■ **Task to complete**: Reproduce exactly the lines below from the one containing "# Objects of" through the one containing "root door edge", including both, and nothing else.

■ **Records from a data source**:
+ + + + +
import Summits.CriticalPhenomena.SAWScalingLimit.Theorems.SAWDefectDecoherenceMassRatioFlatRootDefs

/-!
# Objects of the line `mirror-doubling-endpoint-restriction` for the crux `SAWDefectDecoherence.MassRatio`
(stmt-CriticalPhenomena-8550; lead prover, crux protocol; skeleton
`Summits/CriticalPhenomena/SAWScalingLimit/Cruxes/MassRatio/Lines/mirror_doubling_endpoint_restriction.lean`)

The rows clause of the crux frame makes `Λ_δ ∩ B(b,ρ)` an exact half-lattice, so the lattice ball of
radius `R = ⌊ρ'/δ⌋` about `mid b_δ` glues in below the door line — the DOUBLING
`double (Λ δ) (b δ) R = Λ_δ ∪ Ball(mid b_δ, R)` — turning `b_δ` into a deep bulk mid-edge while
cutting no walk. The line reads `MassRatio(s + t) ⟸ InteriorHarnack(s) ∧ EndpointRestriction(t)` and
derives the endpoint restriction from its CANONICAL instance (the exact half-lattice half-disc `H_R` of
radius `4R` doubled by the lattice ball of radius `R` under its central door edge `c₀`, root door edge
`a_R` at distance `2R`) plus one exponent-`0` ratio-mixing statement.

This file only DEFINES the objects the line's registered stubs and glue speak about (no statement of
the line is asserted), reusing the crux frame `FlatRoot.Frame`, the cut predicate
`FlatRoot.MassRatioAt` and the mass `Renewal.Z` already in the tree:

* `ball`, `double`, `scaleR`, `rhoCap` (the radius cap `min(ρ, |pt 0 − pt 1|)/8`), the canonical
  family `cEdge`, `aEdge`, `canonDisc R`;
* the predicates `InteriorHarnack s`, `EndpointRestriction t`, `CanonicalRestriction t`,
  `RatioMixing D ρ Λ m a b` (per datum);
* lattice lemmas: finiteness of scaled lattice balls, `subset_double`, `rhoCap_pos/_le/_le_dist`,
  positivity of the canonical boundary-to-boundary mass `canonical_pos` (the registered trivial
  sub-goal of this file), `aEdge_mem_boundary`, `cEdge_mem_boundary`, `cEdge_subset_double`
  (non-vacuity of the canonical family).

Sources: the line card `Cruxes/MassRatio/Lines/mirror-doubling-endpoint-restriction.md`; the idea
card `Cruxes/MassRatio/Ideas/mirror-doubling-endpoint-restriction.md` (ideator 5, round 2);
G. Lawler, O. Schramm, W. Werner, *On the scaling limit of planar self-avoiding walk* (2004) §3.4
(restriction exponents, predictions only); H. Duminil-Copin, S. Smirnov, Ann. of Math. 175 (2012).
Deliberately NOT here: the three stub statements as theorems and the glue (`…MirrorGlue.lean`).
-/

noncomputable section

namespace Summit.CriticalPhenomena.SAWScalingLimit.Theorems.MassRatio.Mirror

open Literature.Probability.LatticeModels Literature.Probability.RandomPlanarGeometry
open Literature.Probability.RandomPlanarGeometry.SAW
open Summit.CriticalPhenomena.SAWScalingLimit.Theorems.MassRatio.Negative
open Summit.CriticalPhenomena.SAWScalingLimit.Theorems.MassRatio.Renewal (Z)
open Summit.CriticalPhenomena.SAWScalingLimit.Theorems.MassRatio.FlatRoot (Frame MassRatioAt massK)
open scoped Classical

/-! ### Lattice balls and the doubling -/

/-- For `δ > 0` only finitely many honeycomb vertices have their scaled centre in a given ball
(brick coordinates are bounded there). -/
theorem finite_scaled_ball (δ : ℝ) (hδ : 0 < δ) (z : ℂ) (R : ℝ) :
    {v : HexVertex | (δ : ℂ) * hexCenter v ∈ Metric.ball z R}.Finite := by
  set M : ℝ := ‖z‖ + |R| with hM
  have hM0 : 0 ≤ M := by positivity
  have hh := hgt_pos
  obtain ⟨N, hN⟩ : ∃ N : ℕ, 2 * M / δ + M / (δ * hgt) + 2 ≤ N := exists_nat_ge _
  have hN1 : 2 * M / δ + 1 ≤ N := by
    have : 0 ≤ M / (δ * hgt) := by positivity
    linarith
  have hN2 : M / (δ * hgt) + 1 ≤ N := by
    have : 0 ≤ 2 * M / δ := by positivity
    linarith
  refine Set.Finite.subset (((Finset.Icc (-(N : ℤ)) N) ×ˢ (Finset.Icc (-(N : ℤ)) N)).image
    (fun rp : ℤ × ℤ => bv rp.1 rp.2)).finite_toSet ?_
  intro v hv
  simp only [Set.mem_setOf_eq, Metric.mem_ball] at hv
  have hnorm : ‖(δ : ℂ) * hexCenter v‖ < M := by
    have h1 : ‖(δ : ℂ) * hexCenter v‖ ≤ ‖(δ : ℂ) * hexCenter v - z‖ + ‖z‖ := by
      have := norm_add_le ((δ : ℂ) * hexCenter v - z) z
      simpa using this
    have h2 : ‖(δ : ℂ) * hexCenter v - z‖ < R := by rwa [← dist_eq_norm]
    have h3 : R ≤ |R| := le_abs_self R
    linarith
  have hre : |((δ : ℂ) * hexCenter v).re| < M :=
    lt_of_le_of_lt (Complex.abs_re_le_norm _) hnorm
  have him : |((δ : ℂ) * hexCenter v).im| < M :=
    lt_of_le_of_lt (Complex.abs_im_le_norm _) hnorm
  rw [re_scaled] at hre
  have him1 := im_scaled_ge δ hδ.le v
  have him2 := im_scaled_le δ hδ.le v
  rw [abs_lt] at hre him
  have hp1 : ((pos v : ℝ)) ≤ N := by
    have : δ * ((pos v : ℝ) + 1) < 2 * M := by linarith [hre.2]
    have : (pos v : ℝ) + 1 < 2 * M / δ := by
      rw [lt_div_iff₀ hδ]; linarith
    linarith
  have hp2 : (-(N : ℝ)) ≤ (pos v : ℝ) := by
    have : -(2 * M) < δ * ((pos v : ℝ) + 1) := by linarith [hre.1]
    have : -(2 * M / δ) < (pos v : ℝ) + 1 := by
      rw [neg_lt, lt_div_iff₀ hδ]; linarith
    linarith
  have hδh : 0 < δ * hgt := mul_pos hδ hh
  have hr1 : ((row v : ℝ)) ≤ N := by
    have : δ * hgt * ((row v : ℝ) + 1 / 3) < M := by linarith [him.2]
    have : (row v : ℝ) + 1 / 3 < M / (δ * hgt) := by
      rw [lt_div_iff₀ hδh]; linarith
    linarith
  have hr2 : (-(N : ℝ)) ≤ (row v : ℝ) := by
    have : -M < δ * hgt * ((row v : ℝ) + 2 / 3) := by linarith [him.1]
    have : -(M / (δ * hgt)) < (row v : ℝ) + 2 / 3 := by
      rw [neg_lt, lt_div_iff₀ hδh]; linarith
    linarith
  simp only [Finset.coe_image, Finset.coe_product, Finset.coe_Icc, Set.mem_image, Set.mem_prod,
    Set.mem_Icc, Prod.exists]
  refine ⟨row v, pos v, ⟨⟨?_, ?_⟩, ?_, ?_⟩, bv_row_pos v⟩
  · exact_mod_cast hr2
  · exact_mod_cast hr1
  · exact_mod_cast hp2
  · exact_mod_cast hp1

/-- A lattice ball (vertices whose centre lies in `B(z, r)`) is a finite set. -/
theorem finite_ball (z : ℂ) (r : ℝ) : {v : HexVertex | hexCenter v ∈ Metric.ball z r}.Finite := by
  simpa using finite_scaled_ball 1 one_pos z r

/-- The lattice ball `{v : c_v ∈ B(z, r)}` as a `Finset` (unscaled lattice coordinates). [folklore] -/
def ball (z : ℂ) (r : ℝ) : Finset HexVertex := (finite_ball z r).toFinset

/-- Membership in the lattice ball. -/
@[simp] theorem mem_ball {z : ℂ} {r : ℝ} {v : HexVertex} :
    v ∈ ball z r ↔ dist (hexCenter v) z < r := by
  simp [ball, Set.Finite.mem_toFinset]

/-- THE DOUBLING: `Λ` together with the lattice ball of radius `R` (lattice units) about the midpoint
of the mid-edge `b`. In the frame, with `R = ⌊ρ'/δ⌋` and `ρ' ≤ rhoCap`, the ball's upper half is
already in `Λ_δ` (rows clause) and the added vertices are the phantom lower half-ball hanging from
the door line under `b_δ` (`b_δ` becomes a bulk mid-edge at depth `≍ ρ'`). [folklore] -/
def double (Λ : Finset HexVertex) (b : Sym2 HexVertex) (R : ℝ) : Finset HexVertex :=
  Λ ∪ ball (hexMidpoint b) R

/-- `Λ ⊆ Λ⁺`. -/
theorem subset_double (Λ : Finset HexVertex) (b : Sym2 HexVertex) (R : ℝ) : Λ ⊆ double Λ b R :=
  Finset.subset_union_left

/-- The lattice radius of the phantom ball at mesh `δ`: `R = ⌊ρ'/δ⌋`. [folklore] -/
def scaleR (ρ' δ : ℝ) : ℕ := ⌊ρ' / δ⌋₊

/-- The radius cap of the line (triage r2 S1): `min(ρ, dist(pt 0, pt 1)) / 8`. Every construction at
`b` lives in `B(b, 4ρ')`, `ρ' ≤ rhoCap`, hence inside the flat piece AND at distance
`≥ dist(pt 0, pt 1)/2` from the root. [folklore] -/
def rhoCap (D : DobrushinDomain) (ρ : ℝ) : ℝ := min ρ (dist (D.pt 0) (D.pt 1)) / 8

/-- `0 < rhoCap` in the frame (`ρ > 0`, `pt 0 ≠ pt 1`). -/
theorem rhoCap_pos (D : DobrushinDomain) {ρ : ℝ} (hρ : 0 < ρ) : 0 < rhoCap D ρ := by
  have h01 : D.pt 0 ≠ D.pt 1 := fun h => absurd (D.pt_injective h) (by decide)
  have hd : 0 < dist (D.pt 0) (D.pt 1) := dist_pos.2 h01
  unfold rhoCap
  exact div_pos (lt_min hρ hd) (by norm_num)

/-- `8 · rhoCap ≤ ρ`. -/
theorem rhoCap_le (D : DobrushinDomain) (ρ : ℝ) : 8 * rhoCap D ρ ≤ ρ := by
  unfold rhoCap; linarith [min_le_left ρ (dist (D.pt 0) (D.pt 1))]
+ + + + +
■ **Answer space**:
# Objects of the line `mirror-doubling-endpoint-restriction` for the crux `SAWDefectDecoherence.MassRatio`
(stmt-CriticalPhenomena-8550; lead prover, crux protocol; skeleton
`Summits/CriticalPhenomena/SAWScalingLimit/Cruxes/MassRatio/Lines/mirror_doubling_endpoint_restriction.lean`)

The rows clause of the crux frame makes `Λ_δ ∩ B(b,ρ)` an exact half-lattice, so the lattice ball of
radius `R = ⌊ρ'/δ⌋` about `mid b_δ` glues in below the door line — the DOUBLING
`double (Λ δ) (b δ) R = Λ_δ ∪ Ball(mid b_δ, R)` — turning `b_δ` into a deep bulk mid-edge while
cutting no walk. The line reads `MassRatio(s + t) ⟸ InteriorHarnack(s) ∧ EndpointRestriction(t)` and
derives the endpoint restriction from its CANONICAL instance (the exact half-lattice half-disc `H_R` of
radius `4R` doubled by the lattice ball of radius `R` under its central door edge `c₀`, root door edge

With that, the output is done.